/-! ### §1. The invariants of a layer class sum to zero over `S₀` -/

/-- **`Σ_{v ∈ S₀} inv_v(ι c) = 0`** for every `c ∈ H²(Gal(E/F₀), 𝒪_{E,S}ˣ)` (`K` totally complex, `E ⊆ K_S` finite Galois
over `K`, `S₀` the places of `F₀` above `S`): the image of `ι c` in `H²(Gal(E/F₀), C_E)` vanishes and the global invariant
is the sum of the local invariants at `S₀`. [cite: NeukirchSchmidtWingberg2008, VIII §3 (8.3.10)–(8.3.11)]
[cite: CasselsFrohlichANT1967, Ch. VII §11.2] -/
theorem sum_localInv_eq_zero [IsTotallyComplex K] {F₀ E : IntermediateField K (AlgebraicClosure K)} [NumberField F₀]
    [FiniteDimensional K E] [IsGalois K E] (hF : F₀ ≤ E) (hS : ramificationSubgroup K S ≤ galFixing K E)
    (S₀ : Finset (HeightOneSpectrum (𝓞 F₀))) (hSF : ∀ u : HeightOneSpectrum (𝓞 F₀), u ∈ S₀ ↔ u.under (𝓞 K) ∈ S)
    (c : letI := algOfLE hF; groupCohomology (sUnitsRep K S F₀ E) 2) :
    letI := algOfLE hF
    haveI := isScalarTower_algOfLE (K := K) hF
    haveI : NumberField E := NumberField.of_module_finite K E
    haveI : IsGalois F₀ E := IsGalois.tower_top_of_isGalois K F₀ E
    ∑ v ∈ S₀, IdeleCohomology.localInv E v
      (groupCohomology.map (MonoidHom.id _) (IdeleCohomology.ideleSRepHom S₀) 2
        (groupCohomology.map (MonoidHom.id _) (IdeleCohomology.sUnitsToIdeleS (K := K) (F := F₀) (E := E) S S₀ hSF) 2 c)) =
      0 := by
  letI := algOfLE hF
  haveI := isScalarTower_algOfLE (K := K) hF
  haveI : NumberField E := NumberField.of_module_finite K E
  haveI : IsGalois F₀ E := IsGalois.tower_top_of_isGalois K F₀ E
  haveI : IsTotallyComplex F₀ := isTotallyComplex_of_algebra K F₀
  have hunr : ∀ v : HeightOneSpectrum (𝓞 F₀), v ∉ S₀ → Algebra.IsUnramifiedIn (𝓞 E) v.asIdeal :=
    fun v hv => isUnramifiedIn_of_le_of_ramificationSubgroup_le_galFixing S hF hS v fun h' => hv ((hSF v).2 h')
  set x := groupCohomology.map (MonoidHom.id _)
    (IdeleCohomology.sUnitsToIdeleS (K := K) (F := F₀) (E := E) S S₀ hSF) 2 c with hx
  -- the global invariant of the image of `x` in `H²(C_E)` is the sum of the local invariants at `S₀`
  have hsum := IdeleCohomology.classInvAll_map_ideleSToClass_eq_sum (F := F₀) (E := E) S₀ x
    (fun v hv => IdeleCohomology.localInv_map_ideleSRepHom_eq_zero_of_notMem S₀ hunr hv x)
  -- and that image vanishes: `𝒪ˣ → J_{S₀} → C_E` is zero
  have hcomp := congrArg (fun φ => φ c) (groupCohomology.map_id_comp
    (IdeleCohomology.sUnitsToIdeleS (K := K) (F := F₀) (E := E) S S₀ hSF) (IdeleCohomology.ideleSToClass S₀) 2)
  simp only [IdeleCohomology.sUnitsToIdeleS_comp_ideleSToClass, ModuleCat.hom_comp, LinearMap.coe_comp,
    Function.comp_apply] at hcomp
  have h0 : groupCohomology.map (MonoidHom.id _) (IdeleCohomology.ideleSToClass S₀) 2 x = 0 := by
    rw [hx, ← hcomp]
    change ((groupCohomology.functor ℤ (E ≃ₐ[F₀] E) 2).map (0 : sUnitsRep K S F₀ E ⟶ _)) c = 0
    rw [Functor.map_zero]
    rfl
  rw [h0, map_zero] at hsum
  exact hsum.symm

/-! ### §2. The invariants are stable under inflation to a bigger layer -/

/-- **`inv_v(ι (Inf c)) = inv_v(ι c)`** for layers `F₀ ≤ E ≤ E' ⊆ K̄` (`E`, `E'` finite Galois over `K`) and every finite
place `v` of `F₀`: the bridge, the inclusion `J_{·,S₀} ⊆ J_·` and the local invariants commute with inflation.
[cite: CasselsFrohlichANT1967, Ch. VII §11.1] [cite: NeukirchSchmidtWingberg2008, VIII §3 (8.3.11)] -/
theorem localInv_layerInf {F₀ E E' : IntermediateField K (AlgebraicClosure K)} [NumberField F₀]
    [FiniteDimensional K E] [IsGalois K E] [FiniteDimensional K E'] [IsGalois K E'] (hF : F₀ ≤ E) (hEE' : E ≤ E')
    (S₀ : Finset (HeightOneSpectrum (𝓞 F₀))) (hSF : ∀ u : HeightOneSpectrum (𝓞 F₀), u ∈ S₀ ↔ u.under (𝓞 K) ∈ S)
    (c : letI := algOfLE hF; groupCohomology (sUnitsRep K S F₀ E) 2) (v : HeightOneSpectrum (𝓞 F₀)) :
    letI := algOfLE hF
    letI := algOfLE (hF.trans hEE')
    haveI := isScalarTower_algOfLE (K := K) hF
    haveI := isScalarTower_algOfLE (K := K) (hF.trans hEE')
    haveI : NumberField E := NumberField.of_module_finite K E
    haveI : NumberField E' := NumberField.of_module_finite K E'
    haveI : IsGalois F₀ E := IsGalois.tower_top_of_isGalois K F₀ E
    haveI : IsGalois F₀ E' := IsGalois.tower_top_of_isGalois K F₀ E'
    IdeleCohomology.localInv E' v
      (groupCohomology.map (MonoidHom.id _) (IdeleCohomology.ideleSRepHom S₀) 2
        (groupCohomology.map (MonoidHom.id _) (IdeleCohomology.sUnitsToIdeleS (K := K) (F := F₀) (E := E') S S₀ hSF) 2
          (layerInf S hF hEE' 2 c))) =
      IdeleCohomology.localInv E v
        (groupCohomology.map (MonoidHom.id _) (IdeleCohomology.ideleSRepHom S₀) 2
          (groupCohomology.map (MonoidHom.id _) (IdeleCohomology.sUnitsToIdeleS (K := K) (F := F₀) (E := E) S S₀ hSF) 2
            c)) := by
  letI := algOfLE hF
  letI := algOfLE hEE'
  letI := algOfLE (hF.trans hEE')
  haveI := isScalarTower_algOfLE (K := K) hF
  haveI := isScalarTower_algOfLE (K := K) (hF.trans hEE')
  haveI := isScalarTower_algOfLE₃ hF hEE'
  haveI : NumberField E := NumberField.of_module_finite K E
  haveI : NumberField E' := NumberField.of_module_finite K E'
  haveI : IsGalois F₀ E := IsGalois.tower_top_of_isGalois K F₀ E
  haveI : IsGalois F₀ E' := IsGalois.tower_top_of_isGalois K F₀ E'
  haveI := normal_algOfLE (K := K) hF
  -- `ι = bridge ≫ (principal S₀-idèles ↪ J_{S₀})`
  have hι : ∀ (L : IntermediateField K (AlgebraicClosure K)) [FiniteDimensional K L] [IsGalois K L] (hL : F₀ ≤ L)
      (y : letI := algOfLE hL; groupCohomology (sUnitsRep K S F₀ L) 2),
      letI := algOfLE hL
      haveI := isScalarTower_algOfLE (K := K) hL
      haveI : NumberField L := NumberField.of_module_finite K L
      groupCohomology.map (MonoidHom.id _) (IdeleCohomology.sUnitsToIdeleS (K := K) (F := F₀) (E := L) S S₀ hSF) 2 y =
        groupCohomology.map (MonoidHom.id _) (IdeleCohomology.sUnitsIdeleι S₀) 2
          (groupCohomology.map (MonoidHom.id _) (IdeleCohomology.sUnitsBridge (K := K) (F := F₀) (E := L) S S₀ hSF) 2 y) := by
    intro L _ _ hL y
    letI := algOfLE hL
    haveI := isScalarTower_algOfLE (K := K) hL
    haveI : NumberField L := NumberField.of_module_finite K L
    have h := congrArg (fun φ => φ y) (groupCohomology.map_id_comp
      (IdeleCohomology.sUnitsBridge (K := K) (F := F₀) (E := L) S S₀ hSF) (IdeleCohomology.sUnitsIdeleι S₀) 2)
    simp only [IdeleCohomology.sUnitsBridge_comp_ι, ModuleCat.hom_comp, LinearMap.coe_comp, Function.comp_apply] at h
    exact h
  -- the bridge square and the `S₀`-idèle square
  have hsq := congrArg (fun φ => φ c)
    (IdeleCohomology.sUnitsRepInf_comp_map_sUnitsBridge (K := K) (F := F₀) (E := E) (E' := E') S S₀ hSF 2)
  simp only [ModuleCat.hom_comp, LinearMap.coe_comp, Function.comp_apply] at hsq
  rw [hι E' (hF.trans hEE') (layerInf S hF hEE' 2 c), layerInf_eq_sUnitsRepInf S hF hEE' 2, hsq,
    IdeleCohomology.map_sUnitsIdeleι_sUnitsIdeleInf, IdeleCohomology.map_ideleSRepHom_ideleSInf,
    IdeleCohomology.localInv_ideleInf, ← hι E hF c]

/-! ### §3. Realisation of a sum-zero `p`-torsion family of invariants -/

/-- **REALISATION.**  `K` totally complex, `F₀ ≤ E ⊆ K_S` with `E/K` finite Galois and `p ∣ n_v(E)` for every `v ∈ S₀`
(`S₀` = the places of `F₀` above `S`).  Every family `(a_v)_v` of elements of `ℚ/ℤ` with `p • a_v = 0` for `v ∈ S₀` and
`Σ_{v ∈ S₀} a_v = 0` is the family of invariants at `S₀` of `ι z` for some `z ∈ H²(Gal(E'/F₀), 𝒪_{E',S}ˣ)` in a finite
Galois layer `E' ⊇ E` of `K_S`, and `p • z` dies after inflation to a further layer `E'' ⊇ E'`.
[cite: NeukirchSchmidtWingberg2008, VIII §3 (8.3.11) (ii)/(iii) (proof)] [cite: CasselsFrohlichANT1967, Ch. VII §7.3 Cor. 7.4, §11.2] -/
theorem exists_layer_realisation [IsTotallyComplex K] {F₀ E : IntermediateField K (AlgebraicClosure K)} [NumberField F₀]
    [FiniteDimensional K E] [IsGalois K E] (hF : F₀ ≤ E) (hS : ramificationSubgroup K S ≤ galFixing K E)
    (S₀ : Finset (HeightOneSpectrum (𝓞 F₀))) (hSF : ∀ u : HeightOneSpectrum (𝓞 F₀), u ∈ S₀ ↔ u.under (𝓞 K) ∈ S)
    (p : ℕ) (hdeg : letI := algOfLE hF
      haveI : NumberField E := NumberField.of_module_finite K E
      ∀ v ∈ S₀, p ∣ IdeleCohomology.localDegree E v)
    (a : HeightOneSpectrum (𝓞 F₀) → AddCircle (1 : ℚ)) (hap : ∀ v ∈ S₀, p • a v = 0) (hsum : ∑ v ∈ S₀, a v = 0) :
    ∃ (E' : IntermediateField K (AlgebraicClosure K)) (_ : FiniteDimensional K E') (_ : IsGalois K E') (hEE' : E ≤ E')
      (_ : ramificationSubgroup K S ≤ galFixing K E')
      (z : letI := algOfLE (hF.trans hEE'); groupCohomology (sUnitsRep K S F₀ E') 2),
      (letI := algOfLE (hF.trans hEE')
       haveI := isScalarTower_algOfLE (K := K) (hF.trans hEE')
       haveI : NumberField E' := NumberField.of_module_finite K E'
       haveI : IsGalois F₀ E' := IsGalois.tower_top_of_isGalois K F₀ E'
       ∀ v ∈ S₀, IdeleCohomology.localInv E' v
         (groupCohomology.map (MonoidHom.id _) (IdeleCohomology.ideleSRepHom S₀) 2
           (groupCohomology.map (MonoidHom.id _)
             (IdeleCohomology.sUnitsToIdeleS (K := K) (F := F₀) (E := E') S S₀ hSF) 2 z)) = a v) ∧
      ∃ (E'' : IntermediateField K (AlgebraicClosure K)) (_ : FiniteDimensional K E'') (_ : IsGalois K E'')
        (hE'E'' : E' ≤ E'') (_ : ramificationSubgroup K S ≤ galFixing K E''),
        layerInf S (hF.trans hEE') hE'E'' 2 (p • z) = 0 := by
  classical
  letI := algOfLE hF
  haveI := isScalarTower_algOfLE (K := K) hF
  haveI : NumberField E := NumberField.of_module_finite K E
  haveI : IsGalois F₀ E := IsGalois.tower_top_of_isGalois K F₀ E
  haveI : IsTotallyComplex F₀ := isTotallyComplex_of_algebra K F₀
  have hunr : ∀ v : HeightOneSpectrum (𝓞 F₀), v ∉ S₀ → Algebra.IsUnramifiedIn (𝓞 E) v.asIdeal :=
    fun v hv => isUnramifiedIn_of_le_of_ramificationSubgroup_le_galFixing S hF hS v fun h' => hv ((hSF v).2 h')
  -- realise `(a_v)` in `H²(Gal(E/F₀), J_{E,S₀})`: `n_v • a_v = 0` since `p ∣ n_v` and `p • a_v = 0`
  have ha : ∀ v ∈ S₀, IdeleCohomology.localDegree E v • a v = 0 := fun v hv => by
    obtain ⟨m, hm⟩ := hdeg v hv
    rw [hm, mul_nsmul, hap v hv, nsmul_zero]
  obtain ⟨c, hc⟩ := IdeleCohomology.exists_forall_mem_localInv_eq (E := E) S₀ a ha
  -- its image in `H²(C_E)` vanishes: `inv_E = Σ_v inv_v = Σ_v a_v = 0`
  have hc0 : groupCohomology.map (MonoidHom.id _) (IdeleCohomology.ideleSToClass S₀) 2 c = 0 := by
    apply IdeleCohomology.classInvAll_injective F₀ E
    rw [IdeleCohomology.classInvAll_map_ideleSToClass_eq_sum S₀ c
      (fun v hv => IdeleCohomology.localInv_map_ideleSRepHom_eq_zero_of_notMem S₀ hunr hv c), map_zero,
      ← hsum]
    exact Finset.sum_congr rfl fun v hv => hc v hv
  -- lift to the `S`-units after a capitulation layer `E'`
  obtain ⟨E', hfd', hgal', hEE', hS', z, hz⟩ :=
    exists_layer_map_sUnitsToIdeleS_eq_ideleSInf_of_map_ideleSToClass_eq_zero S hF hS S₀ hSF c hc0
  haveI := hfd'
  haveI := hgal'
  letI := algOfLE hEE'
  letI := algOfLE (hF.trans hEE')
  haveI := isScalarTower_algOfLE (K := K) (hF.trans hEE')
  haveI := isScalarTower_algOfLE₃ hF hEE'
  haveI : NumberField E' := NumberField.of_module_finite K E'
  haveI : IsGalois F₀ E' := IsGalois.tower_top_of_isGalois K F₀ E'
  haveI := normal_algOfLE (K := K) hF
  have hunr' : ∀ v : HeightOneSpectrum (𝓞 F₀), v ∉ S₀ → Algebra.IsUnramifiedIn (𝓞 E') v.asIdeal :=
    fun v hv => isUnramifiedIn_of_le_of_ramificationSubgroup_le_galFixing S (hF.trans hEE') hS' v
      fun h' => hv ((hSF v).2 h')
  refine ⟨E', hfd', hgal', hEE', hS', z, fun v hv => ?_, ?_⟩
  · -- invariants of `ι z = Inf c` are those of `c`
    rw [hz, IdeleCohomology.map_ideleSRepHom_ideleSInf, IdeleCohomology.localInv_ideleInf]
    exact hc v hv
  · -- `ι (p • z) = Inf (p • c) = 0`, so `p • z` dies in a deeper layer (injectivity supply)
    have hpc : p • c = 0 :=
      IdeleCohomology.eq_zero_of_forall_mem_localInv_eq_zero S₀ hunr (p • c) fun v hv => by
        rw [map_nsmul, map_nsmul, hc v hv, hap v hv]
    have h0 : groupCohomology.map (MonoidHom.id _)
        (IdeleCohomology.sUnitsToIdeleS (K := K) (F := F₀) (E := E') S S₀ hSF) 2 (p • z) = 0 := by
      rw [map_nsmul, hz, ← map_nsmul, hpc, map_zero]
    obtain ⟨E'', hfd'', hgal'', hE'E'', hS'', h⟩ :=
      exists_layerInf_two_eq_zero_of_map_sUnitsToIdeleS_eq_zero S (hF.trans hEE') hS' S₀ hSF (p • z) h0
    exact ⟨E'', hfd'', hgal'', hE'E'', hS'', h⟩

end Layers

end SUnits

end Literature.NumberTheory.GaloisRepresentations

end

**WHAT IS NEEDED:**
Could you write out, exactly as they stand, only the lines above that begin at the line with "rw [hι E' (hF.trans" and stop after the line with "(a : HeightOneSpectrum"?

**TASK ANSWER:**
  rw [hι E' (hF.trans hEE') (layerInf S hF hEE' 2 c), layerInf_eq_sUnitsRepInf S hF hEE' 2, hsq,
    IdeleCohomology.map_sUnitsIdeleι_sUnitsIdeleInf, IdeleCohomology.map_ideleSRepHom_ideleSInf,
    IdeleCohomology.localInv_ideleInf, ← hι E hF c]

/-! ### §3. Realisation of a sum-zero `p`-torsion family of invariants -/

/-- **REALISATION.**  `K` totally complex, `F₀ ≤ E ⊆ K_S` with `E/K` finite Galois and `p ∣ n_v(E)` for every `v ∈ S₀`
(`S₀` = the places of `F₀` above `S`).  Every family `(a_v)_v` of elements of `ℚ/ℤ` with `p • a_v = 0` for `v ∈ S₀` and
`Σ_{v ∈ S₀} a_v = 0` is the family of invariants at `S₀` of `ι z` for some `z ∈ H²(Gal(E'/F₀), 𝒪_{E',S}ˣ)` in a finite
Galois layer `E' ⊇ E` of `K_S`, and `p • z` dies after inflation to a further layer `E'' ⊇ E'`.
[cite: NeukirchSchmidtWingberg2008, VIII §3 (8.3.11) (ii)/(iii) (proof)] [cite: CasselsFrohlichANT1967, Ch. VII §7.3 Cor. 7.4, §11.2] -/
theorem exists_layer_realisation [IsTotallyComplex K] {F₀ E : IntermediateField K (AlgebraicClosure K)} [NumberField F₀]
    [FiniteDimensional K E] [IsGalois K E] (hF : F₀ ≤ E) (hS : ramificationSubgroup K S ≤ galFixing K E)
    (S₀ : Finset (HeightOneSpectrum (𝓞 F₀))) (hSF : ∀ u : HeightOneSpectrum (𝓞 F₀), u ∈ S₀ ↔ u.under (𝓞 K) ∈ S)
    (p : ℕ) (hdeg : letI := algOfLE hF
      haveI : NumberField E := NumberField.of_module_finite K E
      ∀ v ∈ S₀, p ∣ IdeleCohomology.localDegree E v)
    (a : HeightOneSpectrum (𝓞 F₀) → AddCircle (1 : ℚ)) (hap : ∀ v ∈ S₀, p • a v = 0) (hsum : ∑ v ∈ S₀, a v = 0) :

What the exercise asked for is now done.